Once the line with "the finite-lattice resummation" is found in the entries below, repeat it and each following line exactly, up to and including the line with "the base points". Add no other lines.

RECORDS SUPPLIED Start Marker

import Mathlib
import Summits.Ventures.PercRepro2.SevenTypedAbstract
import Summits.Ventures.PercRepro2.SevenTypedDomLeaf
import Summits.Ventures.PercRepro2.SevenTypedDomShards36
import Summits.Ventures.PercRepro2.SevenTypedDomShards37

/-!
# Seven typed edges, IX.DJ7: a split prefix of the DOMAIN-RESTRICTED rung re-assembled (blind cell
PercRepro2, night-3 g9, 2026-08-25)

The prefix `1 2 3 4 0 6 0 8 1` (depth 9) from its children in SevenTypedDomShards36, SevenTypedDomShards37.
-/

namespace Summit.Ventures.PercRepro2

open UnionCluster

namespace CovForm

namespace TwoTyped

open OneTyped

section ShardsDJ

set_option maxHeartbeats 0 in
/-- the prefix `1 2 3 4 0 6 0 8 1` (depth 9) re-assembled from its children by `interval_cases`. -/
theorem sh7D_1_2_3_4_0_6_0_8_1 : shard7_9 okQ7Dom 1 2 3 4 0 6 0 8 1 = true := by unfold shard7_9; rw [gd_eq_of_true7 _ _ (by decide), List.all_eq_true]; intro a ha; rw [List.mem_range] at ha; interval_cases a; exacts [(by decide +kernel), (by decide +kernel), sh7D_1_2_3_4_0_6_0_8_1_2, sh7D_1_2_3_4_0_6_0_8_1_3, sh7D_1_2_3_4_0_6_0_8_1_4, (by decide +kernel), sh7D_1_2_3_4_0_6_0_8_1_6, (by decide +kernel), sh7D_1_2_3_4_0_6_0_8_1_8, (by decide +kernel), sh7D_1_2_3_4_0_6_0_8_1_10]


end ShardsDJ

end TwoTyped

end CovForm

end Summit.Ventures.PercRepro2
import Summits.QuantumFields.BalabanUV.Beta.WilsonJetReflection
import Summits.QuantumFields.BalabanUV.Beta.WilsonJetReflect2Plaq
import Literature.MathematicalPhysics.QuantumFieldTheory.Balaban1983to89.Beta.PlaquetteVertex2
import Literature.MathematicalPhysics.QuantumFieldTheory.Balaban1983to89.Beta.WilsonWard22

/-!
# The `(2,2)`-jet of the Wilson plaquette sum UNDER AN AXIS REFLECTION in the product chart: THE JET LAW WITH CONTACT `jet22_pull`
# (β sub-cell, row BETA-an3, gen 31, node W-0W-S1 of the row owner's leaf (W-0W); one background order above `WilsonJetReflection.jet21_pull`)

HONEST FRAMING (cell charter, verbatim): «discharging BetaPertH makes Balaban's UV stability UNCONDITIONAL — a real
constructive-QFT result; it is NOT the continuum limit and NOT the Clay problem.»  HONEST DEPENDENCY: continuum YM on T⁴ ⇐ BetaPertH ∧
nine spine estimates (0/9 proved); BetaPertH ⇐ (D1) ∧ (D4) ∧ CAP+tail; G-an2-4 gates asym, D1 and NE2/3/4.  DERIVED cell leaf: pure
non-commutative word algebra and finite lattice bookkeeping over an3's `WilsonVertex2` / `PlaquetteVertex2` (Literature, [folklore]
kernel algebra); no statement of Bałaban's papers is typed here, no `[cite:]` tag, no `def … : Prop`; the two `def`s (`reflDir₁`,
`reflDir₂`) are lattice fields asserting nothing.  ABSOLUTE RULE of the cell honoured: nothing internally minted enters as a cited fact;
everything below is kernel-proved from the imports.  This file discharges NOTHING of `BetaPertH` and moves no wall statement.

## What is proved

Setting and notation of `Summits…Beta.WilsonJetReflection` (read its header: the site map `σ` of an axis reflection, involutive, with
`σ(x + e_κ) = σx + e_κ` (`κ ≠ α`), `σ(x + e_α) = σx − e_α`; the product-chart pull-back `pull σ e α X` (`−X(σx − e_α, α)` on `α`-bonds,
`X(σx, κ)` otherwise); the `α`-commutator letter `axComm W B α y = [B_α(y), W_α(y)]`).  THE RESULT (`jet22_pull`, §4), for every ring
`𝔸`, every `𝕜`-linear TRACIAL `τ`, every finite lattice and every such `σ`, in the integer form (`×4`) of the Ward series:

  `4·jet22(pull W, pull B) = 4·jet22(W, B) + 4·[jet21(W + E₁, B) − jet21(W, B) − jet21(E₁, B)]`
  `                          + 2·[jet20(W + D) − jet20(W) − jet20(D)] + 4·jet20(E₁)`                                        (J₂)

(`PlaquetteVertex2.jet22`, `PlaquetteVertex.jet21 / jet20`), with the two CONTACT DIRECTION FIELDS supported on the `α`-bonds:
`E₁ = reflDir₁ W B α : (y, κ) ↦ [κ = α]·[B_α(y), W_α(y)]` and `D = reflDir₂ W B α : (y, κ) ↦ [κ = α]·[B_α(y), [B_α(y), W_α(y)]]` (§1).
In words: the `(2,2)`-jet of the pulled-back fields is the original one plus the POLARISATION of the `(2,1)`-jet in the direction `E₁`,
plus the polarisation of the `(2,0)`-jet in the direction `½D`, plus the `(2,0)`-jet OF `E₁` — the bidegree-`(2,2)` component of
`F(pull W, pull B) = F(W + E₁ + ½D + O(B³)·W, B)` (dictionary in `WilsonJetReflect2Plaq`'s header; at order `(2,1)` the same expansion
gives `jet21_pull`, whose contact `2Σ τ(lcurl W·(Δ_ν axComm))` is `jet20(W + E₁) − jet20(W) − jet20(E₁)`).

* §1 `reflDir₁`, `reflDir₂` and their support (`…_of_ne`, `…_self`); the plaquette words of `W + E`, `E` off the axis
  (`plaqWord_add_of_ne`, `plaqWord_of_ne`) and the vanishing of `quad∘wpart` on diagonal words (on W-free words: `WilsonWard22.P21_plaq_zero`,
  `quad_wpart_plaq_zero` BY NAME).
* §2 PER PLAQUETTE (`four_smul_trace_P22_plaqWord_pull_fst / snd`): for `p_{αν}(x)` / `p_{μα}(x)` the pulled-back word is the reflected
  reading of the first / second kind of the image plaquette `p_{να}(σx − e_α)` / `p_{αμ}(σx − e_α)` (`WilsonJetReflection`), so
  `WilsonJetReflect2Plaq.four_smul_trace_P22_plaq_reflect₁ / ₂` gives (J₂)'s density plaquette by plaquette.
* §3 `sum_pull_bookkeeping`: the finite-lattice resummation behind every `jet…_pull` (split the ordered direction pairs at `α`, reindex
  the base points along the involutions `x ↦ σx − e_α` and `σ`), abstracted from `WilsonJetReflection.jet21_pull`'s proof.
* §4 `jet22_pull` (J₂).

Second reading (records, not an input): (J₂) and its per-plaquette densities were evaluated with `τ = tr` on random integer matrices in
exact arithmetic on the tori `(ℤ/3)², ℤ/4×ℤ/3, (ℤ/3)³` for every axis, `0` failures (`b2b-balaban-beta-an3/gen31/toy/p22toy.py`).

## What this file does NOT do

No coordinates / spin tables / bond stencils: the `(2,2)` analogue of `WilsonStencilReflection.quadratic_law` and of
`WilsonReflectionContact.wilsonA_bref` — `wilsonW₂ d T κ (bref α κ u) κ′ (bref α κ′ u′)` versus `refK (Φ N α) (wilsonW₂ d T κ u κ′ u′ + contact)`
— is the NEXT node (W-0W-S2/S3) and is not claimed here; nothing at order `B³`; no estimate; not summit progress, not the continuum limit,
not Clay.  [folklore] throughout.
-/

namespace Summit.QuantumFields.BalabanUV.Beta.WilsonJetReflection2

open Literature.MathematicalPhysics.QuantumFieldTheory.Balaban1983to89.Beta.TransportVertices (quad commSum commSum_four two_smul_quad)
open Literature.MathematicalPhysics.QuantumFieldTheory.Balaban1983to89.Beta.WilsonVertex
open Literature.MathematicalPhysics.QuantumFieldTheory.Balaban1983to89.Beta.WilsonVertex2 (P22)
open Literature.MathematicalPhysics.QuantumFieldTheory.Balaban1983to89.Beta.PlaquetteVertex
  (plaqWord jet21 jet20 trace_P21_plaqWord_self)
open Literature.MathematicalPhysics.QuantumFieldTheory.Balaban1983to89.Beta.PlaquetteVertex2 (jet22 P22_plaqWord_self)
open Literature.MathematicalPhysics.QuantumFieldTheory.Balaban1983to89.Beta.WilsonWard22 (P21_plaq_zero quad_wpart_plaq_zero)
open Summit.QuantumFields.BalabanUV.Beta.WilsonJetReflection (pull axComm plaqWord_pull_of_ne sum_sum_split sum_invol)
open Summit.QuantumFields.BalabanUV.Beta.WilsonJetReflect2Plaq (four_smul_trace_P22_plaq_reflect₁ four_smul_trace_P22_plaq_reflect₂)

variable (𝕜 : Type*) [RCLike 𝕜] {𝔸 : Type*} [NormedRing 𝔸] [NormedAlgebra 𝕜 𝔸]
variable {V : Type*} [AddCommGroup V] [Module 𝕜 V]
variable {Λ : Type*} [Fintype Λ] [AddCommGroup Λ] {D : Type*} [Fintype D] [DecidableEq D]

/-! ## §1 The two contact direction fields and the words they enter -/

/-- THE FIRST CONTACT DIRECTION `E₁ = reflDir₁ W B α`: the commutator letter `[B_α(y), W_α(y)]` on the `α`-bonds, zero on the others
(the first-order term of `−Ad(e^{−B})` acting on the reflected fluctuation).  A definition asserting nothing. [folklore] -/
def reflDir₁ (W B : Λ → D → 𝔸) (α : D) : Λ → D → 𝔸 := fun y κ => if κ = α then axComm W B α y else 0

/-- THE SECOND CONTACT DIRECTION `D = reflDir₂ W B α`: the double commutator `[B_α(y), [B_α(y), W_α(y)]]` on the `α`-bonds, zero on the
others (TWICE the second-order term of `Ad(e^{−B})`).  A definition asserting nothing. [folklore] -/
def reflDir₂ (W B : Λ → D → 𝔸) (α : D) : Λ → D → 𝔸 :=
  fun y κ => if κ = α then B y α * axComm W B α y - axComm W B α y * B y α else 0

variable {e : D → Λ} {α : D}

omit [Fintype Λ] [AddCommGroup Λ] [Fintype D] in
/-- `E₁` vanishes off the `α`-bonds. [folklore] -/
theorem reflDir₁_of_ne (W B : Λ → D → 𝔸) (y : Λ) {κ : D} (hκ : κ ≠ α) : reflDir₁ W B α y κ = 0 := if_neg hκ

omit [Fintype Λ] [AddCommGroup Λ] [Fintype D] in
/-- `D` vanishes off the `α`-bonds. [folklore] -/
theorem reflDir₂_of_ne (W B : Λ → D → 𝔸) (y : Λ) {κ : D} (hκ : κ ≠ α) : reflDir₂ W B α y κ = 0 := if_neg hκ

omit [Fintype Λ] [AddCommGroup Λ] [Fintype D] in
/-- `E₁` on an `α`-bond. [folklore] -/
theorem reflDir₁_self (W B : Λ → D → 𝔸) (y : Λ) : reflDir₁ W B α y α = B y α * W y α - W y α * B y α := if_pos rfl

omit [Fintype Λ] [AddCommGroup Λ] [Fintype D] in
/-- `D` on an `α`-bond. [folklore] -/
theorem reflDir₂_self (W B : Λ → D → 𝔸) (y : Λ) :
    reflDir₂ W B α y α = B y α * (B y α * W y α - W y α * B y α) - (B y α * W y α - W y α * B y α) * B y α := if_pos rfl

RECORDS SUPPLIED End Marker

RESULT FOR THIS EXERCISE:
* §3 `sum_pull_bookkeeping`: the finite-lattice resummation behind every `jet…_pull` (split the ordered direction pairs at `α`, reindex
  the base points along the involutions `x ↦ σx − e_α` and `σ`), abstracted from `WilsonJetReflection.jet21_pull`'s proof.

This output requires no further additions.